**WHAT IS BEING ASKED:**
Which lines in the records below contain the word "with"? Report each of them.

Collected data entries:
/-- ★★★ **MEMBER READING OF THE COMB LANDAU DICTIONARY**: at a printed-regular `W ∈ 𝔘_k(a)` (L-only windows `C₀(3)·2a ≤ ⅓`, `4a ≤ c₂′`), `IsLandau138` for `(W♯, A♯)` ⟹
`projR (covLapSite W) Q′ (DstarL2 W (toL2 (c • A))) = 0` for every `ℂ`-linear `Q′` with `ker Q′ ⊆ N(Q′_k(W))` and every real `c` (door letters: `c := eta F n K`).
[cite: Balaban1985BackgroundPropagators, (3.20)–(3.21) p.394; Balaban1985RegularSpaces, (1.38) p.82, (1.7) p.77; Balaban1985Averaging, Prop. 2 p.26] -/
theorem projR_covLapSite_smul_eq_zero_of_isLandau138_of_regPr {a : ℝ} (ha : 0 < a) (hα3 : C0 (F.P K).d * (2 * a) ≤ 1 / 3)
    (hα4 : 4 * a ≤ c2' (F.P K).d (F.P K).L) {W : GaugeField (F.P K) 0 (Matrix.specialUnitaryGroup (Fin 2) ℂ)} (hreg : RegPr F n K a W)
    (A : PBond (F.P K) 0 → Matrix (Fin 2) (Fin 2) ℂ)
    (h138 : IsLandau138 (F.P K).L (K - n) (eta F n K) (Set.univ : Set (LSite (F.P K).d)) (torusLam (K - n))
      (pull (bgUnits F K W) (basePt F n K)) (pull A (basePt F n K)))
    {F' : Type*} [AddCommGroup F'] [Module ℂ F'] (Q' : SiteL2K ℂ 3 (periodsT3 F K) c₀ W₂ →ₗ[ℂ] F')
    (hQ' : ∀ v, Q' v = 0 → ∀ y : LSite (F.P K).d,
      QprimeIter (zdBlocking (F.P K).d (F.P K).L) (bgT (F.P K).L (pull (bgUnits F K W) (basePt F n K))) (K - n)
        (fun z => (toL2S F K c₀).symm v (transl (basePt F n K) z)) y = 0) (c : ℝ) :
    projR (covLapSite F n K c₀ W) Q' (DstarL2 F n K c₀ W (toL2 F K c₀ (c • A))) = 0 :=
  projR_covLapSite_smul_eq_zero_of_isLandau138 (c₀ := c₀) W A h138 (bgT_pull_mem_unitaryUnits_of_regPr F ha hα3 hα4 hreg) Q' hQ' c

/-- ★★★ **MEMBER READING FROM THE PREDICATE**: `RegPr F n K a W` (windows as above) and `IsLandauPrint F n K W X` ⟹ `projR (covLapSite W) Q′ (DstarL2 W (toL2 X)) = 0` for every
`ℂ`-linear `Q′` with `ker Q′ ⊆ N(Q′_k(W))`. [cite: Balaban1985Variational, (21) p.281; Balaban1985RegularSpaces, (1.38) p.82, (1.7) p.77; Balaban1985BackgroundPropagators, (3.20)–(3.21) p.394] -/
theorem projR_covLapSite_eq_zero_of_isLandauPrint_of_regPr {a : ℝ} (ha : 0 < a) (hα3 : C0 (F.P K).d * (2 * a) ≤ 1 / 3)
    (hα4 : 4 * a ≤ c2' (F.P K).d (F.P K).L) {W : GaugeField (F.P K) 0 (Matrix.specialUnitaryGroup (Fin 2) ℂ)} (hreg : RegPr F n K a W)
    {X : PBond (F.P K) 0 → Matrix (Fin 2) (Fin 2) ℂ} (hLan : IsLandauPrint F n K W X)
    {F' : Type*} [AddCommGroup F'] [Module ℂ F'] (Q' : SiteL2K ℂ 3 (periodsT3 F K) c₀ W₂ →ₗ[ℂ] F')
    (hQ' : ∀ v, Q' v = 0 → ∀ y : LSite (F.P K).d,
      QprimeIter (zdBlocking (F.P K).d (F.P K).L) (bgT (F.P K).L (pull (bgUnits F K W) (basePt F n K))) (K - n)
        (fun z => (toL2S F K c₀).symm v (transl (basePt F n K) z)) y = 0) :
    projR (covLapSite F n K c₀ W) Q' (DstarL2 F n K c₀ W (toL2 F K c₀ X)) = 0 :=
  projR_covLapSite_eq_zero_of_isLandauPrint (c₀ := c₀) W X hLan (bgT_pull_mem_unitaryUnits_of_regPr F ha hα3 hα4 hreg) Q' hQ'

**RESULT:**
`projR (covLapSite W) Q′ (DstarL2 W (toL2 (c • A))) = 0` for every `ℂ`-linear `Q′` with `ker Q′ ⊆ N(Q′_k(W))` and every real `c` (door letters: `c := eta F n K`).
`ℂ`-linear `Q′` with `ker Q′ ⊆ N(Q′_k(W))`. [cite: Balaban1985Variational, (21) p.281; Balaban1985RegularSpaces, (1.38) p.82, (1.7) p.77; Balaban1985BackgroundPropagators, (3.20)–(3.21) p.394] -/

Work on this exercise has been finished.